要在 Python 中执行此操作,您可以使用os.walk(path)
递归遍历文件以及 的st_size
和st_mtime
属性os.stat(filename)
来获取文件大小和修改时间。
回答by Nadia Alramli
You can use statand fnmatchmodules together to find the files
ST_MTIME refere to the last modification time. You can choose another value if you want
ST_MTIME 指最后修改时间。如果需要,您可以选择其他值
import os, stat, fnmatch
file_list = []
for filename in os.listdir('.'):
if fnmatch.fnmatch(filename, '*.avi'):
file_list.append((os.stat(filename)[stat.ST_MTIME], filename))
Then you can order the list by time and delete according to it.
然后您可以按时间对列表进行排序并根据它进行删除。
file_list.sort(key=lambda a: a[0])
回答by John T
I think the easiest way to do this would be to use find along with ls -t (sort files by time).
我认为最简单的方法是使用 find 和 ls -t (按时间排序文件)。
something along these lines should do the trick (deletes oldest avi file under specified directory)
沿着这些路线的东西应该可以解决问题(删除指定目录下最旧的avi文件)
find / -name "*.avi" | xargs ls -t | tail -n 1 | xargs rm
step by step....
一步步....
find / -name "*.avi"- find all avi files recursively starting at the root directory
find / -name "*.avi"- 从根目录开始递归查找所有 avi 文件
xargs ls -t- sort all files found by modification time, from newest to oldest.
xargs ls -t- 按修改时间对找到的所有文件进行排序,从最新到最旧。
tail -n 1- grab the last file in the list (oldest)
tail -n 1- 获取列表中的最后一个文件(最旧的)
xargs rm- and remove it
xargs rm- 并删除它
回答by tom10
Here's another Python formulation, which a bit old-school compared to some others, but is easy to modify, and handles the case of no matching files without raising an exception.
这是另一个 Python 公式,与其他一些公式相比,它有点老派,但易于修改,并且可以处理没有匹配文件的情况而不会引发异常。
import os
def find_oldest_file(dirname="..", extension=".avi"):
oldest_file, oldest_time = None, None
for dirpath, dirs, files in os.walk(dirname):
for filename in files:
file_path = os.path.join(dirpath, filename)
file_time = os.stat(file_path).st_mtime
if file_path.endswith(extension) and (file_time<oldest_time or oldest_time is None):
oldest_file, oldest_time = file_path, file_time
return oldest_file, oldest_time
print find_oldest_file()
回答by Michael Haren
Check out the linux command find
.
查看 linux 命令find
。
Alternatively, this postpipes together ls and tail to delete the oldest file in a directory. That could be done in a loop while there isn't enough free space.
或者,这篇文章将 ls 和 tail 连接在一起以删除目录中最旧的文件。这可以在没有足够可用空间的情况下循环完成。

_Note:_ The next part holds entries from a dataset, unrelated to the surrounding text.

import Mathlib
import Summits.KontsevichZagierPeriods.Zeta5Search.Families.SectorBounds
import HarnessLib

/-!
# ζ(5) search — Families: BOUNDEDNESS of products of powers of point differences on the simplex

HONEST FRAMING: systematic search; no irrationality claim unless certified.  This file contains NO statement about
zeta values (seat P2, Families layer).  It is the boundedness companion of the integrability criterion
`EdgeFamily.integrableOn_powProd_iff_crit` (F24): for an edge family `E` with real exponents `c`, the function
`powProd E c t = ∏_i (pt t (hi i) − pt t (lo i))^{c_i}` is BOUNDED on the open simplex as soon as every run `R` of
consecutive gaps carries a non-negative exponent sum, `Σ_{i : span i ⊆ R} c_i ≥ 0`, i.e. `|R| ≤ blockSum E c R`
(`powProd_le_Kup_of_runs`; the bound is the explicit sector constant `Kup ℓ c` of `Families/SectorBounds.lean`).
Proof: on a Hepp sector the comparison `powProd ≤ Kup · ∏_w g_w^{A_π(w)}` (F22) reduces the claim to
`∏_k x_k^{A_k} ≤ 1` for sorted gaps `0 < x_0 ≤ ⋯ ≤ x_ℓ ≤ 1`, which is ABEL SUMMATION in logarithms
(`abel_sum_nonpos`): the partial sums `Σ_{k≤j} A_k = blockSum(lowGaps π j) − (j+1)` are `≥ 0` by the propagation of
the run condition to all gap sets (`card_le_blockSum_of_runs`, same splitting as `blockSum_pos_of_crit`).  This is the
input for the growth constants of general exponent rays (`Families/RayGrowth.lean`).  Standard axioms only.
-/

noncomputable section

open MeasureTheory Set Finset

namespace Summit.KontsevichZagierPeriods.Zeta5Search.Families.Cellular

variable {ℓ : ℕ} {ι : Type*} (E : EdgeFamily ℓ ι)

/-! ### Abel summation: a monotone non-positive weight against non-negative partial sums -/

/-- ABEL SUMMATION INEQUALITY: if `y_0 ≤ y_1 ≤ ⋯ ≤ y_{n−1} ≤ 0` and all partial sums `Σ_{k ≤ j} A_k` (`j < n`) are
`≥ 0`, then `Σ_{k<n} y_k A_k ≤ 0`. -/
theorem abel_sum_nonpos {n : ℕ} (A y : ℕ → ℝ) (hS : ∀ j < n, 0 ≤ ∑ k ∈ Finset.range (j + 1), A k)
    (hy : ∀ k, k + 1 < n → y k ≤ y (k + 1)) (hyn : ∀ k < n, y k ≤ 0) :
    ∑ k ∈ Finset.range n, y k * A k ≤ 0 := by
  rcases Nat.eq_zero_or_pos n with rfl | hn
  · simp
  have h := Finset.sum_range_by_parts y A n
  simp only [smul_eq_mul] at h
  rw [h]
  have h1 : y (n - 1) * ∑ i ∈ Finset.range n, A i ≤ 0 := by
    have hS' := hS (n - 1) (by omega)
    rw [Nat.sub_add_cancel hn] at hS'
    exact mul_nonpos_iff.2 (Or.inr ⟨hyn _ (by omega), hS'⟩)
  have h2 : 0 ≤ ∑ i ∈ Finset.range (n - 1), (y (i + 1) - y i) * ∑ j ∈ Finset.range (i + 1), A j :=
    Finset.sum_nonneg fun i hi => by
      have hi' := Finset.mem_range.1 hi
      exact mul_nonneg (sub_nonneg.2 (hy i (by omega))) (hS i (by omega))
  linarith

/-- Every gap of a point of the open simplex is at most `1` (the gaps are positive and sum to `1`). -/
theorem gapN_le_one {t : Fin ℓ → ℝ} (ht : t ∈ openSimplex ℓ) (w : Fin (ℓ + 1)) : gapN t w ≤ 1 := by
  have hpos := (mem_openSimplex_iff_gapN t).1 ht
  calc gapN t w ≤ ∑ w' ∈ Finset.range (ℓ + 1), gapN t w' :=
        Finset.single_le_sum (f := fun w' => gapN t w')
          (fun w' hw' => (hpos ⟨w', Finset.mem_range.1 hw'⟩).le) (Finset.mem_range.2 w.isLt)
    _ = 1 := sum_gapN t

namespace EdgeFamily

/-! ### Propagation of the run condition `|R| ≤ blockSum R` to all gap sets -/

/-- If `|R| ≤ blockSum E c R` (i.e. `Σ_{span ⊆ R} c ≥ 0`) for every RUN `R` of consecutive gaps, then the same holds
for every non-empty set of gaps (split a non-run at a missing gap: edge spans are intervals). -/
theorem card_le_blockSum_of_runs [Fintype ι] {c : ι → ℝ}
    (hc : ∀ p q : ℕ, p < q → q ≤ ℓ + 1 → ((q - p : ℕ) : ℝ) ≤ E.blockSum c (gapRun ℓ p q)) :
    ∀ n : ℕ, ∀ L : Finset (Fin (ℓ + 1)), L.card = n → L.Nonempty → (L.card : ℝ) ≤ E.blockSum c L := by
  -- adapted from `blockSum_pos_of_crit` (Families/EdgePowers.lean)
  classical
  intro n
  induction n using Nat.strong_induction_on with
  | _ n ih =>
    intro L hLn hne
    set p : ℕ := (L.min' hne).val with hp
    set q : ℕ := (L.max' hne).val + 1 with hq
    have hsub : L ⊆ gapRun ℓ p q := by
      intro w hw
      rw [mem_gapRun]
      exact ⟨Fin.le_def.1 (L.min'_le w hw), Nat.lt_succ_of_le (Fin.le_def.1 (L.le_max' w hw))⟩
    by_cases hrun : gapRun ℓ p q ⊆ L
    · have hL : L = gapRun ℓ p q := Finset.Subset.antisymm hsub hrun
      have hpq : p < q := by
        have := Fin.le_def.1 (L.min'_le _ (L.max'_mem hne)); omega
      have hq' : q ≤ ℓ + 1 := by have := (L.max' hne).isLt; omega
      rw [hL, card_gapRun p q hq']
      exact hc p q hpq hq'
    · obtain ⟨w0, hw0r, hw0L⟩ := Finset.not_subset.1 hrun
      set L1 := L.filter (fun w => w.val < w0.val) with hL1
      set L2 := L.filter (fun w => ¬ w.val < w0.val) with hL2
      have hmin1 : L.min' hne ∈ L1 := by
        rw [hL1, Finset.mem_filter]
        refine ⟨L.min'_mem hne, ?_⟩
        have h1 : p ≤ w0.val := ((mem_gapRun p q w0).1 hw0r).1
        have h2 : (L.min' hne).val ≠ w0.val := fun h => hw0L ((Fin.ext h) ▸ L.min'_mem hne)
        omega
      have hmax2 : L.max' hne ∈ L2 := by
        rw [hL2, Finset.mem_filter]
        refine ⟨L.max'_mem hne, ?_⟩
        have h1 : w0.val < q := ((mem_gapRun p q w0).1 hw0r).2
        omega
      have hne1 : L1.Nonempty := ⟨_, hmin1⟩
      have hne2 : L2.Nonempty := ⟨_, hmax2⟩
      have hdisj : Disjoint L1 L2 := by
        rw [hL1, hL2]; exact Finset.disjoint_filter_filter_not L L fun w => w.val < w0.val
      have hunion : L1 ∪ L2 = L := by rw [hL1, hL2]; exact Finset.filter_union_filter_not_eq _ L
      have hcardsum : L1.card + L2.card = L.card := by rw [← Finset.card_union_of_disjoint hdisj, hunion]
      have hlt1 : L1.card < n := by have := hne2.card_pos; omega
      have hlt2 : L2.card < n := by have := hne1.card_pos; omega
      have h1 := ih L1.card hlt1 L1 rfl hne1
      have h2 := ih L2.card hlt2 L2 rfl hne2
      have hsplit : E.blockSum c L = E.blockSum c L1 + E.blockSum c L2 := by
        unfold blockSum
        have hfilt : (univ.filter fun i => E.span i ⊆ L) =
            (univ.filter fun i => E.span i ⊆ L1) ∪ (univ.filter fun i => E.span i ⊆ L2) := by
          ext i
          simp only [Finset.mem_filter, Finset.mem_univ, true_and, Finset.mem_union]
          exact E.span_subset_split L w0 hw0L i
        have hdisj' : Disjoint (univ.filter fun i => E.span i ⊆ L1) (univ.filter fun i => E.span i ⊆ L2) := by
          rw [Finset.disjoint_filter]
          intro i _ h1' h2'
          obtain ⟨w, hw⟩ := E.span_nonempty i
          exact Finset.disjoint_left.1 hdisj (h1' hw) (h2' hw)
        rw [hfilt, Finset.sum_union hdisj', ← hcardsum]
        push_cast
        ring
      rw [hsplit, ← hcardsum]
      push_cast
      exact add_le_add h1 h2

/-! ### Boundedness on a Hepp sector -/

variable (π : Equiv.Perm (Fin (ℓ + 1)))

/-- On a sector with sorted gaps `0 < g_{π 0} ≤ ⋯ ≤ g_{π ℓ} ≤ 1`, the sector monomial `∏_w g_w^{A_π(w)}` is at most `1`
as soon as the rank-ordered partial sums `Σ_{k ≤ j} A_π(π k)` are non-negative (Abel summation in logarithms). -/
theorem aggMono_le_one [Fintype ι] (c : ι → ℝ) {g : Fin (ℓ + 1) → ℝ} (hs : Sorted π g) (hg : ∀ w, 0 < g w)
    (hg1 : ∀ w, g w ≤ 1)
    (hS : ∀ j : Fin (ℓ + 1), 0 ≤ ∑ k : Fin (ℓ + 1), (if k ≤ j then E.aggExp π c (π k) else 0)) :
    E.aggMono π c g ≤ 1 := by
  classical
  unfold aggMono
  rw [← Equiv.prod_comp π (fun w => g w ^ E.aggExp π c w)]
  have hfac : ∀ k, g (π k) ^ E.aggExp π c (π k) = Real.exp (Real.log (g (π k)) * E.aggExp π c (π k)) :=
    fun k => Real.rpow_def_of_pos (hg _) _
  simp only [hfac, ← Real.exp_sum]
  rw [Real.exp_le_one_iff]
  -- pass to `ℕ`-indexed sequences and apply Abel summation
  set y : ℕ → ℝ := fun k => if h : k < ℓ + 1 then Real.log (g (π ⟨k, h⟩)) else 0 with hy
  set A : ℕ → ℝ := fun k => if h : k < ℓ + 1 then E.aggExp π c (π ⟨k, h⟩) else 0 with hA
  have hsum : ∑ k : Fin (ℓ + 1), Real.log (g (π k)) * E.aggExp π c (π k) =
      ∑ k ∈ Finset.range (ℓ + 1), y k * A k := by
    rw [← Fin.sum_univ_eq_sum_range (fun k => y k * A k)]
    refine Finset.sum_congr rfl fun k _ => ?_
    have hk : (k : ℕ) < ℓ + 1 := k.isLt
    simp only [hy, hA, hk, dif_pos, Fin.eta]
  rw [hsum]
  refine abel_sum_nonpos A y (fun j hj => ?_) (fun k hk => ?_) (fun k hk => ?_)
  · -- partial sums
    have h := hS ⟨j, hj⟩
    have e1 : ∑ k ∈ Finset.range (j + 1), A k = ∑ k ∈ Finset.range (ℓ + 1), (if k ≤ j then A k else 0) := by
      rw [← Finset.sum_filter]
      congr 1
      ext k
      simp only [Finset.mem_range, Finset.mem_filter]
      omega
    have e2 : ∑ k ∈ Finset.range (ℓ + 1), (if k ≤ j then A k else 0) =
        ∑ k : Fin (ℓ + 1), (if k ≤ (⟨j, hj⟩ : Fin (ℓ + 1)) then E.aggExp π c (π k) else 0) := by
      rw [← Fin.sum_univ_eq_sum_range (fun k => if k ≤ j then A k else 0)]
      refine Finset.sum_congr rfl fun k _ => ?_
      have hk : (k : ℕ) < ℓ + 1 := k.isLt
      simp only [hA, hk, dif_pos, Fin.eta, Fin.le_def]
    rw [e1, e2]
    exact h
  · -- monotone
    have h1 : k < ℓ + 1 := by omega
    simp only [hy, h1, hk, dif_pos]
    refine Real.log_le_log (hg _) (hs ?_)
    rw [Fin.le_def]
    simp
  · -- non-positive
    simp only [hy, hk, dif_pos]
    exact Real.log_nonpos (hg _).le (hg1 _)

/-- `Kup ℓ c ≥ 0` (indeed `≥ 1`). -/
theorem Kup_nonneg [Fintype ι] (c : ι → ℝ) : 0 ≤ Kup ℓ c :=
  Finset.prod_nonneg fun _ _ => le_trans zero_le_one (le_max_left _ _)

/-- **Boundedness of `powProd` on the simplex under the run condition**: if `|R| ≤ blockSum E c R` for every run
`R` of consecutive gaps (i.e. `Σ_{span ⊆ R} c_i ≥ 0`), then `powProd E c t ≤ Kup ℓ c` at every point of the open
simplex. -/
theorem powProd_le_Kup_of_runs [Fintype ι] {c : ι → ℝ}
    (hc : ∀ p q : ℕ, p < q → q ≤ ℓ + 1 → ((q - p : ℕ) : ℝ) ≤ E.blockSum c (gapRun ℓ p q))
    {t : Fin ℓ → ℝ} (ht : t ∈ openSimplex ℓ) : E.powProd c t ≤ Kup ℓ c := by
  classical
  obtain ⟨π, hs⟩ := EdgeFamily.exists_sorted (fun w : Fin (ℓ + 1) => gapN t w)
  have hpos := (mem_openSimplex_iff_gapN t).1 ht
  have hmono : E.aggMono π c (fun w => gapN t w) ≤ 1 := by
    refine E.aggMono_le_one π c hs hpos (fun w => gapN_le_one ht w) fun j => ?_
    have h := E.psum_aggExp_eq_blockSum π c j
    have hcard := card_lowGaps π j
    have hL := E.card_le_blockSum_of_runs hc _ (lowGaps π j) rfl (Finset.card_pos.1 (by rw [hcard]; omega))
    rw [hcard] at hL
    push_cast at hL
    linarith
  calc E.powProd c t ≤ Kup ℓ c * E.aggMono π c (fun w => gapN t w) := E.powProd_le_aggMono π c ht hs
    _ ≤ Kup ℓ c * 1 := mul_le_mul_of_nonneg_left hmono (Kup_nonneg c)
    _ = Kup ℓ c := mul_one _

/-- The run condition in exponent-sum form: `0 ≤ Σ_{i : span i ⊆ R} c_i` for every run `R`, restated as
`|R| ≤ blockSum E c R`. -/
theorem card_le_blockSum_iff [Fintype ι] (c : ι → ℝ) (L : Finset (Fin (ℓ + 1))) :
    (L.card : ℝ) ≤ E.blockSum c L ↔ 0 ≤ ∑ i ∈ univ.filter (fun i => E.span i ⊆ L), c i := by
  unfold blockSum
  constructor <;> intro h <;> linarith

end EdgeFamily

end Summit.KontsevichZagierPeriods.Zeta5Search.Families.Cellular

For reference, here's the shell code that does it (follow the link for more alternatives and a discussion):
作为参考,这是执行此操作的 shell 代码(点击链接了解更多替代方法和讨论):
ls -t -r -1 /path/to/files | head --lines 1 | xargs rm
回答by Parappa
The os moduleprovides the functions that you need to get directory listings and file info in Python. I've found os.walkto be especially useful for walking directories recursively, and os.stat will give you detailed info (including modification time) on each entry.
该os模块提供了你需要得到目录列表和Python中的文件信息的功能。我发现os.walk对于递归遍历目录特别有用,并且 os.stat 将为您提供每个条目的详细信息(包括修改时间)。
You may be able to do this easier with a simple shell command. Whether that works better for you or not depends on what you want to do with the results.
您可以使用简单的 shell 命令更轻松地完成此操作。这是否对您更有效取决于您想对结果做什么。